Have horse drag them, use them as shafts, tie them to horse, trot with them all over horse, between legs over rump etc.


----------



## horseluvr2524 (Sep 17, 2013)

greentree-I have been looking for a driving trainer. I might be able to get a hold of one from this ranch I called, but they said that trainer doesn't work there anymore! So they are attempting to find someone that could help me out. I am always on craigslist and google, often to no avail. This ranch is already over an hour away from me, and I don't want to drive any farther than that for lessons. Unfortunately, I do not live in an area where driving is very common. It's all cowboys and barrel racing and roping, and then in the richer areas we have jumping and dressage. We don't even have sulky racing... just a normal racetrack.

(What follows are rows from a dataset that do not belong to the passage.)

/-- **`f₃` = Table II's `v(N)`, on the `3`-adic minimal model.**  For an elliptic `W/ℚ`, Ogg's
value `ord₃ Δ_min + 1 − m` computed by Tate's algorithm on the integral minimal model of
`W ⊗ ℚ₃` over `ℤ₃` equals `Rizzo.condExpOfInvariants W.c₄ W.c₆ W.Δ`.
[cite: Rizzo2003, Table II (p. 4), column v(N)] [cite: Silverman1994, IV.9.4 and IV.11.1] -/
theorem ordMinimalDiscriminant_padic_add_one_sub_numComponents_eq_table :
    (addVal ℤ_[3] (((W.baseChange ℚ_[3]).minimal ℤ_[3]).integralModel ℤ_[3]).Δ).toNat + 1 -
        ((W.baseChange ℚ_[3]).kodairaSymbol ℤ_[3]).numComponents =
      W.tableConductorExponentThree := by
  classical
  -- the minimal model and its relation to `W`
  set W' := W.baseChange ℚ_[3] with hW'
  set C := (W'.exists_isMinimal ℤ_[3]).choose with hCdef
  have hmin : W'.minimal ℤ_[3] = C • W' := rfl
  set M := (W'.minimal ℤ_[3]).integralModel ℤ_[3] with hMdef
  have hK : W'.kodairaSymbol ℤ_[3] = M.kodairaSymbolOfMinimal := rfl
  rw [hK, tableConductorExponentThree_def]
  set u : ℚ_[3] := ((C.u⁻¹ : ℚ_[3]ˣ) : ℚ_[3]) with hudef
  have hu : u ≠ 0 := Units.ne_zero _
  have hW'c₄ : W'.c₄ = (W.c₄ : ℚ_[3]) := by rw [hW', baseChange, map_c₄]; simp
  have hW'c₆ : W'.c₆ = (W.c₆ : ℚ_[3]) := by rw [hW', baseChange, map_c₆]; simp
  have hW'Δ : W'.Δ = (W.Δ : ℚ_[3]) := by rw [hW', baseChange, map_Δ]; simp
  have hc4 : (M.c₄ : ℚ_[3]) = u ^ 4 * (W.c₄ : ℚ_[3]) := by
    have h : algebraMap ℤ_[3] ℚ_[3] M.c₄ = (C • W').c₄ := integralModel_c₄_eq ℤ_[3] (W'.minimal ℤ_[3])
    rw [variableChange_c₄, hW'c₄] at h
    exact h
  have hc6 : (M.c₆ : ℚ_[3]) = u ^ 6 * (W.c₆ : ℚ_[3]) := by
    have h : algebraMap ℤ_[3] ℚ_[3] M.c₆ = (C • W').c₆ := integralModel_c₆_eq ℤ_[3] (W'.minimal ℤ_[3])
    rw [variableChange_c₆, hW'c₆] at h
    exact h
  have hΔ : (M.Δ : ℚ_[3]) = u ^ 12 * (W.Δ : ℚ_[3]) := by
    have h : algebraMap ℤ_[3] ℚ_[3] M.Δ = (C • W').Δ := integralModel_Δ_eq ℤ_[3] (W'.minimal ℤ_[3])
    rw [variableChange_Δ, hW'Δ] at h
    exact h
  have hWΔ : W.Δ ≠ 0 := W.isUnit_Δ.ne_zero
  have hΔ0 : M.Δ ≠ 0 := fun h0 => hWΔ ((eq_zero_iff_of_coe_eq hu hΔ).mp h0)
  -- the hypotheses of the walk over `ℤ₃`
  haveI : Finite (ResidueField ℤ_[3]) :=
    Finite.of_equiv _ (PadicInt.residueField (p := 3)).toEquiv.symm
  have h2 : IsUnit (2 : ℤ_[3]) := isUnit_two_padicInt_three
  have h3 : Irreducible (3 : ℤ_[3]) := by simpa using PadicInt.irreducible_p (p := 3)
  have hmin11 : ∀ D : VariableChange ℤ_[3], D.u = 1 →
      uniformizer ℤ_[3] ∣ (D • M).a₁ → uniformizer ℤ_[3] ^ 2 ∣ (D • M).a₂ →
      uniformizer ℤ_[3] ^ 3 ∣ (D • M).a₃ → uniformizer ℤ_[3] ^ 4 ∣ (D • M).a₄ →
      uniformizer ℤ_[3] ^ 6 ∣ (D • M).a₆ → False := by
    intro D _ h1 h2' h3' h4 h6
    have hM : (M.baseChange ℚ_[3]).IsMinimal ℤ_[3] := by
      rw [hMdef, baseChange_integralModel_eq ℤ_[3] (W'.minimal ℤ_[3])]
      infer_instance
    exact not_isMinimal_of_pow_dvd ℚ_[3] hΔ0 D h1 h2' h3' h4 h6 hM
  -- THE WALK: one case per Kodaira type (the rows of the table)
  have hrow := rowDatum_of_minimal h2 h3 M hΔ0 hmin11
  rcases hrow with ⟨hK, hΔ3, hsub⟩ | ⟨n, hn1, hK, hΔn, hc4nd, hc6nd⟩ | ⟨hK, hsub⟩ |
      ⟨hK, hΔv, hsub⟩ | ⟨hK, hsub⟩ | ⟨hK, hΔv, hsub⟩ | ⟨n, hn1, hK, hnΔ, h4v, h6v⟩ |
      ⟨hK, hsub⟩ | ⟨hK, hΔv, hsub⟩ | ⟨hK, hsub⟩
  · rw [hK]; exact condExp_of_row_I0 hu hc4 hc6 hΔ hWΔ hΔ3 hsub
  · rw [hK]; exact condExp_of_row_In hu hc4 hc6 hΔ hWΔ hn1 hΔn hc4nd hc6nd
  · rw [hK]; exact condExp_of_row_II hu hc4 hc6 hΔ hWΔ hsub
  · rw [hK]; exact condExp_of_row_III hu hc4 hc6 hΔ hWΔ hΔv hsub
  · rw [hK]; exact condExp_of_row_IV hu hc4 hc6 hΔ hWΔ hsub
  · rw [hK]; exact condExp_of_row_I0star hu hc4 hc6 hΔ hWΔ hΔv hsub
  · rw [hK]; exact condExp_of_row_Instar hu hc4 hc6 hΔ hWΔ hn1 hnΔ h4v h6v
  · rw [hK]; exact condExp_of_row_IVstar hu hc4 hc6 hΔ hWΔ hsub
  · rw [hK]; exact condExp_of_row_IIIstar hu hc4 hc6 hΔ hWΔ hΔv hsub
  · rw [hK]; exact condExp_of_row_IIstar hu hc4 hc6 hΔ hWΔ hsub

end Main

section Holds

/-- The residue ring of `ℤ` at the finite place `v` has characteristic `p_v = natGenerator v`
(`v.asIdeal = (p_v)`, Mathlib `Rat.HeightOneSpectrum.span_natGenerator`, `Int.ringChar_idealQuot`);
the same statement as `Literature.NumberTheory.EllipticCurves.Rat.ringChar_int_quotient_asIdeal`
(`BSDConductor`), reproved here to keep the imports small. [folklore] -/
private theorem ringChar_int_quotient_asIdeal_eq_natGenerator (v : HeightOneSpectrum ℤ) :
    ringChar (ℤ ⧸ v.asIdeal) = Rat.HeightOneSpectrum.natGenerator v := by
  have he : Rat.IsIntegralClosure.intEquiv ℤ = RingEquiv.refl ℤ :=
    RingEquiv.ext fun x ↦ by simp
  have hI : v.asIdeal = Ideal.span {(Rat.HeightOneSpectrum.natGenerator v : ℤ)} := by
    rw [Rat.HeightOneSpectrum.span_natGenerator, he]
    exact (Ideal.map_id _).symm
  rw [hI]
  exact Int.ringChar_idealQuot _

/-- **Discharge of the named fact `WeierstrassCurve.conductorExponent_eq_tableConductorExponentThree`
(Rizzo 2003, Table II, column `v(N)`, after Halberstadt 1998 and Tate's algorithm; Papadopoulos
1993, Table III at `p = 3`).**  For every elliptic curve `E/ℚ` given by ANY Weierstrass equation
`W` and the finite place `v` of `ℤ` of residue characteristic `3`, the conductor exponent
`W.conductorExponent v` — Ogg's formula `ord_v(Δ_min) + 1 − m_v` on the Kodaira symbol computed by
the tree's literal implementation of Tate's algorithm (Silverman *ATAEC* IV.9.4) — equals
`W.tableConductorExponentThree`, the `v(N)` entry of Table II read on `c₄, c₆, Δ` of `W`
(§1.1–1.2).  Hypothesis-free (closed statement `∀ W, …`; the named fact takes the equation `W`
as its parameter).  Proof: `conductorExponent_eq_padic` (the place `v` is the prime
`3`, `Rat.HeightOneSpectrum.primesEquiv`) and
`ordMinimalDiscriminant_padic_add_one_sub_numComponents_eq_table`.
[cite: Rizzo2003, Table II (p. 4), column v(N)] [cite: Silverman1994, IV.9.4 and IV.11.1]
[cite: Papadopoulos1993, Table III (p = 3)] -/
theorem conductorExponent_eq_tableConductorExponentThree_holds :
    ∀ W : WeierstrassCurve ℚ, W.conductorExponent_eq_tableConductorExponentThree := by
  intro W _ v hv
  rw [ringChar_int_quotient_asIdeal_eq_natGenerator] at hv
  have h3 : ((Rat.HeightOneSpectrum.primesEquiv v : Nat.Primes) : ℕ) = 3 := hv
  rw [conductorExponent_eq_padic v W]
  generalize Rat.HeightOneSpectrum.primesEquiv v = q at h3 ⊢
  obtain ⟨q, hqp⟩ := q
  simp only at h3
  subst h3
  exact ordMinimalDiscriminant_padic_add_one_sub_numComponents_eq_table W

end Holds

end WeierstrassCurve

end
import Summits.HubbardSuperconductivity.HubbardSuperconductivity.Theorems.AnisotropyChordTransferFibre3N1RowL2N18562

/-!
# Route `AnisotropyChord` / H0 rotor rung, LEVEL 2 row `N₁`: the cell `ν ∈ [0.018562, 0.019305]`, `a ∈ [0.05, 0.1]`

One cell of the ∀L ≥ 128 kernel certificate of the (KT-1″) trial-gap bound (piece A, stmt-HubbardSuperconductivity-23918), on the
column `colN18562` (brackets certified in `…N1RowL2N18562`): ★ `cellN18562A0050_n1 : n1CellCheckC colN18562 a₁ a₂ 2 (11/25) (30, 6) = true`
(the staged `RExpr` cell check of p2 g4–g5, one `decide`, ≈ 3 min), whence ★★ `trialGap_cellN18562A0050`: for every `L ≥ 128` and every
ground two-magnon profile with `ν = λ₂/θ² ∈ [9281/500000, 3861/200000]` and `a = Δf(x̂) ∈ [1/20, 1/10]`:  `(11/25)·U ≤ N₁`
(`…N1RowCellSound.trialGap_of_cellCheck`).  Compiled-evaluator forecast of the certified ratio on this cell: see the proposal note.
Generated by p2 g5's cells/mkfiles.py (HOME/hubbard-h0-rotor-p2/cells/).
Prover seat `hubbard-h0-rotor-p2` g5; helper for piece A = stmt-HubbardSuperconductivity-23918 of rung 19089
(`--supports`, helper class).  Nothing here proves superconductivity in the Hubbard model; one kernel-certified piece of ONE
conditional reduction (the GM₃ ∀L certificate, Level-2 row `N₁`); the rotor TARGET as originally worded stays FALSE (g15 verdict).
Mathlib + the tree only; no sorry.
-/

set_option linter.dupNamespace false
set_option autoImplicit false

open Literature.Analysis.ValidatedNumerics

namespace Summit.HubbardSuperconductivity.HubbardSuperconductivity.Theorems.AnisotropyChord.Transfer.Fibre3.L2.N1

/-- ★ the staged `RExpr` cell check passes with `cmin = 11/25` on `a ∈ [1/20, 1/10]` over the column `colN18562`. -/
theorem cellN18562A0050_n1 : n1CellCheckC colN18562 ((1 : ℚ) / 20) ((1 : ℚ) / 10) 2 ((11 : ℚ) / 25) (30, 6) = true := by
  decide +kernel

/-- ★★ on this cell, for EVERY `L ≥ 128` and every ground profile: `(11/25)·U ≤ N₁`. -/
theorem trialGap_cellN18562A0050 (L : ℕ) [NeZero L] (hL : 128 ≤ L) {Δ lam2 : ℝ} {f : Tor L → ℝ} (hΔ0 : 0 ≤ Δ) (hΔ1 : Δ < 1)
    (hf : IsGroundTwoMagnon L Δ lam2 f)
    (hν1 : (18562 : ℝ) / 1000000 ≤ lam2 / (2 * Real.pi / L) ^ 2) (hν2 : lam2 / (2 * Real.pi / L) ^ 2 ≤ (19305 : ℝ) / 1000000)
    (ha1 : ((1 : ℝ) / 20) ≤ Δ * f (K1 L)) (ha2 : Δ * f (K1 L) ≤ ((1 : ℝ) / 10)) :
    ((11 : ℝ) / 25) * Uunit L Δ f ≤ trialGapN1 L Δ f := by
  have h := trialGap_of_cellCheck L colN18562 ((1 : ℚ) / 20) ((1 : ℚ) / 10) ((11 : ℚ) / 25) (30, 6) cellN18562A0050_n1 colN18562_check hL hΔ0 hΔ1 hf
    (by simpa [colN18562] using hν1) (by simpa [colN18562] using hν2) (by push_cast; simpa using ha1) (by push_cast; simpa using ha2)
  simpa using h

end Summit.HubbardSuperconductivity.HubbardSuperconductivity.Theorems.AnisotropyChord.Transfer.Fibre3.L2.N1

I am not sure about the shaft trainer. She is already used to stuff like that. What I meant was, she can't be swinging her hind end around with weight behind her. I'm thinking about getting one of those moving dollys or something similar that she could drag behind her and possibly go out around the block with it, although I would look ridiculous! lol
Milwaukee 1000 lb. Capacity Furniture Dolly-33700 at The Home Depot

Do you think something like that would be dangerous? She has dragged tires and done all of that stuff, she's really chill about all of that. I wanted something with wheels to get her used to the noise and such things.


----------



## horseluvr2524 (Sep 17, 2013)

Update! I started working her more with the tires, and it did the trick! I attached the traces to the tire and straight to her breast collar. We dragged the whole arena (made it nice and level!). She only swung her hind one time, and didn't freak out too bad when she met the pressure from the traces on her moving side. She stepped with her hind feet over the traces, after which point I immediately said whoa. She listened and let me reset everything, and we were good! I think the weight on the traces will definitely help train her for shafts.


----------



## Saddlebag (Jan 17, 2011)

Since I have plenty I cut 2 skinny poplar trees and made my version of a travois. A piece of scrap plywood was screwed on near the ground. It spread the poles enough that they didn't rub the legs and it was wide enough to keep them from going askew. I set them in the loops and didn't secure them in case I needed to pull it away. The horse got used to the scraping sounds the ends made of the ground. I got lots of practice setting my reins over on the rump as I moved from hip to hip as we turned. The horse quickly learned to stay straight on the turns and to step over rather than turn it's body.


----------